Target detection (object detection), which requires the model not only to determine what kind of target is included in an input image, but also to frame the target location (bounding box).
In order to achieve these requirements, the traditional method is to use the sliding Windows (Sliding window) way, with different scales (scale), proportional (aspect Ratio) window on the image slide, poor to enumerate all possible locations of sub-image blocks. These sub-image blocks are then entered into the target Recognition (object recognition) model for categorization. The amount of data in this way is huge, and usually an image needs to be segmented into about 10^6 sub-image blocks ...
The other is the OP method, relative to the sliding window method. The basic idea of such a method is to find some potential targets in the image, not to be exhaustive. These potential target input target recognition models are then categorized.
Next, the Bo mainly organized:
The Max Planck Institute (Max Planck Institute) (site here), has a study called What is makes for effective detection proposals? The performance of various OP is analyzed comprehensively.
op Methods at a glance (detection proposal methods):
The effect of the OP method is a checklist:
the ability to reproduce various OP methods (repeatability):
The author thinks that a good Op method should have better reproducibility, that is, the object retrieved from a similar image should be consistent. The method of verification is to do various disturbances to Pascal's picture (Figure 2), and then see if it can also detect the same object recall is how much, according to the strict IOU can get a curve, and finally calculate the area under the curve repeatability.
Analyzing the above figure, the author thinks that Bing and edgeboxes algorithm repeatability better. The reason may be that both algorithms use SVM. In addition, the author also thinks that the sensitivity of hyper-pixel (superpixels) is the main reason for the decrease of the reproducibility of some op algorithms.
Recall (Recall):
or directly on the conclusion:
MCG, Edgebox,selectivesearch, rigor and geodesic perform well in different proposal numbers if you only limit the proposal,mcg,endres and cpmc effects that are less than 1000 the best If the position of the candidate box is not well positioned at the beginning, as the IOU standard is strict, the recall will fall faster including Bing, Rahtu, Objectness and edgeboxes. The decline in Bing is particularly noticeable. In AR this standard, MCG performance is stable, endres and edgeboxes in less proposal time performance is better, when allow more proposal time, rigor and selectivesearch performance will be better than others. On Pascal and Imagenet, each Op method is similar, which shows that the performance of these OP methods is good generalization.
The effect of various OP methods in actual detection tasks:
The actual detection is that after OP, the OP results are entered into the detector for identification. The author uses two famous detector: one is Lm-llda and the other is r-cnn. The authors extracted 1K proposal with various OP methods.
Full Text summary:
For the repeatability standard, the current OP method is generally effective. It is possible to improve the repeatablilty of the OP method by more robust features of noise and disturbances. But repeatability low does not mean that the last map is low, such as Selectivesearch, so the end is to see the application scenario. If the OP method is positioned more accurately, the help for the classifier becomes larger. So for the OP method, a IOU of 0.5 recall is not a good standard. High recall but the positioning is not accurate, will hurt the last map Mcg,seletivesearch,edgeboxes,rigor and geodesic is currently the best performance of the 5 methods, the speed of edgeboxes and geodesic for excellent. The current Op method is similar in both VOC07 and imagenet, indicating that they all have good generalization performance.

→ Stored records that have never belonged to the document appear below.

import Summits.CriticalPhenomena.PercolationContinuityZ3.Theorems.PercNearOneGluingNoHeavyQuantFlowPieces
import Summits.CriticalPhenomena.PercolationContinuityZ3.Theorems.PercNearOneGluingNoHeavyQuantLawDecFlowsDecomposition
import Summits.CriticalPhenomena.PercolationContinuityZ3.Theorems.PercNearOneGluingNoHeavyQuantGatedConvSplit
import HarnessLib

/-!
# QUANT lane R8, T-DEC: THE GATE STEP IS FREE AT EVERY LAYER WITHOUT A NONZERO LOW — gating ANY top-affordable probability law gives a law
# that is DEC(j) at the gated floor and target as soon as no charged atom `1 ≤ l ≤ j` has `2l < q·T` (first-moment criterion; no DEC hypothesis)

builds on p205010 (kernel theorem, internal audit signed; external expert review pending)

Support file (`--supports stmt-CriticalPhenomena-4575`), QUANT lane LEAD seat prim-quant-lead (gen 41), rung R8 of
`run/shared/lean/prim/quant/LADDER.md`; memo `run/shared/lean/prim/quant/prim-quant-lead-g41/LEAD-NOTES-G41.md` N1 (Lemma 2).  Theorems only,
standard axioms, no sorries.  Companion of `…QuantGateBelowQuantile` (lead g41, `flowAtT_gate_of_tail_ge`: the gate step below the floor-quantile).

THE POINT.  `gate μ q = q·μ + (1−q)·δ₀`; at floor `q·x`, target `q·T` (`T` the mean of `μ`, `x·M ≤ T`), layer `j`, if the only charged low of the
gated law is the atom `0` (no `μ l > 0` with `1 ≤ l ≤ j`, `2l < qT`), then arm-2's first-moment criterion `flowAtT_of_moment` applies verbatim:
(i) the only charged low is `0`; (ii) `qx·M ≤ qT`; (iii) the mean of the gated law is `qT` = the target times its mass.  So the gated law is
DEC(j) — with EQUALITY exactly on census-2 g69's (M) class (TA-tight top, no mass in `(0, qT]`: lead g41's two-block identity
`1 − q + q(1−g)² = (1−g)(1−2qg) + g(1−qg)`).  Together with `…QuantGateBelowQuantile` this makes the open content of the gate/conv step of the
SDEC tree induction, in the kernel, the layers ABOVE the floor-quantile of the ungated law that CARRY a nonzero low (regime R of the memo).

* **`LawDec.flowAtT_gate_of_noNonzeroLow`** — `μ ≥ 0` on `{0..M}` with mass `1` and mean `T > 0`, `x·M ≤ T`, `0 < x < 1`, `0 < q ≤ 1`, and
  `μ l = 0` for every `1 ≤ l ≤ j` with `2l < qT` ⟹ `FlowAtT (qx) (qT) j M (gate μ q)`.
* **`LawDec.decAtT_gate_of_noNonzeroLow`**, **`LawDec.decAt_gate_of_noNonzeroLow`** — DEC forms (explicit target / at the mean).
HONEST STATUS: nothing conjectural here; `SGCGiantStep`, `SDECConvClosed(TB)(AboveQuantile)`, `FarTreeRow` remain OPEN; the RATE class log\* and
the honest sentence of `run/shared/lean/prim/quant/README.md` are unchanged.

[this work]; first-moment criterion: prim-quant-arm-2 g34/g37 (`flowAtT_of_moment`), flow normal form: prim-quant-stmt g22 (this lane).  Nothing here is a
published result.  The gluing rows served [cite: KozmaNitzan2024, Conjecture 3 (p. 15)]; product measure [cite: Grimmett1999, §1.3 p. 10].
-/

noncomputable section

namespace Summit.CriticalPhenomena.PercolationContinuityZ3.Theorems

namespace Quant

open Finset

namespace LawDec

/-- **THE GATE STEP WITHOUT A NONZERO LOW (flow form).**  See the file header. [this work] -/
theorem flowAtT_gate_of_noNonzeroLow (x T q : ℝ) (j M : ℕ) (μ : ℕ → ℝ) (hx0 : 0 < x) (hx1 : x < 1) (hq0 : 0 < q) (hq1 : q ≤ 1)
    (hT : 0 < T) (hμ0 : ∀ h, 0 ≤ μ h) (hμ1 : ∑ h ∈ Finset.range (M + 1), μ h = 1)
    (hmean : ∑ h ∈ Finset.range (M + 1), (h : ℝ) * μ h = T) (hta : x * (M : ℝ) ≤ T)
    (hnolow : ∀ l, 1 ≤ l → l ≤ j → 2 * (l : ℝ) < q * T → μ l = 0) :
    FlowAtT (q * x) (q * T) j M (gate μ q) := by
  have hqx0 : 0 < q * x := mul_pos hq0 hx0
  have hqx1 : q * x < 1 := by nlinarith
  have hqT : 0 < q * T := mul_pos hq0 hT
  refine flowAtT_of_moment (q * x) (q * T) j M (gate μ q) hqx0 hqx1 hqT (fun h => ?_) (fun l hl1 hlj hlow => ?_) ?_ ?_
  · rw [gate_apply]
    have := hμ0 h
    split_ifs <;> nlinarith
  · rw [gate_apply, hnolow l hl1 hlj hlow, if_neg (by omega)]; ring
  · rw [mul_assoc]; exact mul_le_mul_of_nonneg_left hta hq0.le
  · rw [sum_gate μ q M hμ1, sum_mul_gate, hmean, mul_one]

/-- **DEC form (explicit target).** [this work] -/
theorem decAtT_gate_of_noNonzeroLow (x T q : ℝ) (j M : ℕ) (μ : ℕ → ℝ) (hx0 : 0 < x) (hx1 : x < 1) (hq0 : 0 < q) (hq1 : q ≤ 1)
    (hT : 0 < T) (hμ0 : ∀ h, 0 ≤ μ h) (hμM : ∀ h, M < h → μ h = 0) (hμ1 : ∑ h ∈ Finset.range (M + 1), μ h = 1)
    (hmean : ∑ h ∈ Finset.range (M + 1), (h : ℝ) * μ h = T) (hta : x * (M : ℝ) ≤ T)
    (hnolow : ∀ l, 1 ≤ l → l ≤ j → 2 * (l : ℝ) < q * T → μ l = 0) :
    DECAtT (q * x) (q * T) j M (gate μ q) := by
  have hqx0 : 0 < q * x := mul_pos hq0 hx0
  have hqx1 : q * x < 1 := by nlinarith
  obtain ⟨_, gM, g1⟩ := gate_laws M μ q hq0.le hq1 hμ0 hμM hμ1
  exact decAtT_of_flowAtT (q * x) (q * T) j M (gate μ q) hqx0 hqx1 gM g1
    (flowAtT_gate_of_noNonzeroLow x T q j M μ hx0 hx1 hq0 hq1 hT hμ0 hμ1 hmean hta hnolow)

/-- **DEC form (at the mean of the gated law)**: a top-affordable probability law `μ` on `{0..M}` (mean `T > 0`, `x·M ≤ T`) whose atoms
`1 ≤ l ≤ j` with `2l < q·T` are uncharged has `DECAt (q·x) j M (gate μ q)`. [this work] -/
theorem decAt_gate_of_noNonzeroLow (x q : ℝ) (j M : ℕ) (μ : ℕ → ℝ) (hx0 : 0 < x) (hx1 : x < 1) (hq0 : 0 < q) (hq1 : q ≤ 1)
    (hμ0 : ∀ h, 0 ≤ μ h) (hμM : ∀ h, M < h → μ h = 0) (hμ1 : ∑ h ∈ Finset.range (M + 1), μ h = 1)
    (hT : 0 < ∑ h ∈ Finset.range (M + 1), (h : ℝ) * μ h)
    (hta : x * (M : ℝ) ≤ ∑ h ∈ Finset.range (M + 1), (h : ℝ) * μ h)
    (hnolow : ∀ l, 1 ≤ l → l ≤ j → 2 * (l : ℝ) < q * ∑ h ∈ Finset.range (M + 1), (h : ℝ) * μ h → μ l = 0) :
    DECAt (q * x) j M (gate μ q) := by
  rw [decAt_iff_decAtT, sum_mul_gate]
  exact decAtT_gate_of_noNonzeroLow x _ q j M μ hx0 hx1 hq0 hq1 hT hμ0 hμM hμ1 rfl hta hnolow

end LawDec

end Quant

end Summit.CriticalPhenomena.PercolationContinuityZ3.Theorems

Full-text discussion:
If the computational power goes up, is op still useful? The authors believe that the sliding window plus the strong classifiers such as CNN will have a better effect if the computational performance permits. The author observes that the features used in the current OP (such as Object boundary and Superpixel) are not used in the classifier, and there are no other op-like features in the OP method other than Multibox. The authors look forward to a job that combines the advantages of both. Finally, the author makes a three-point guess: Then top down may play a more important role in OP, and the link between OP and detector will be tighter later, and the op-generated segmentation mask will play a more important role.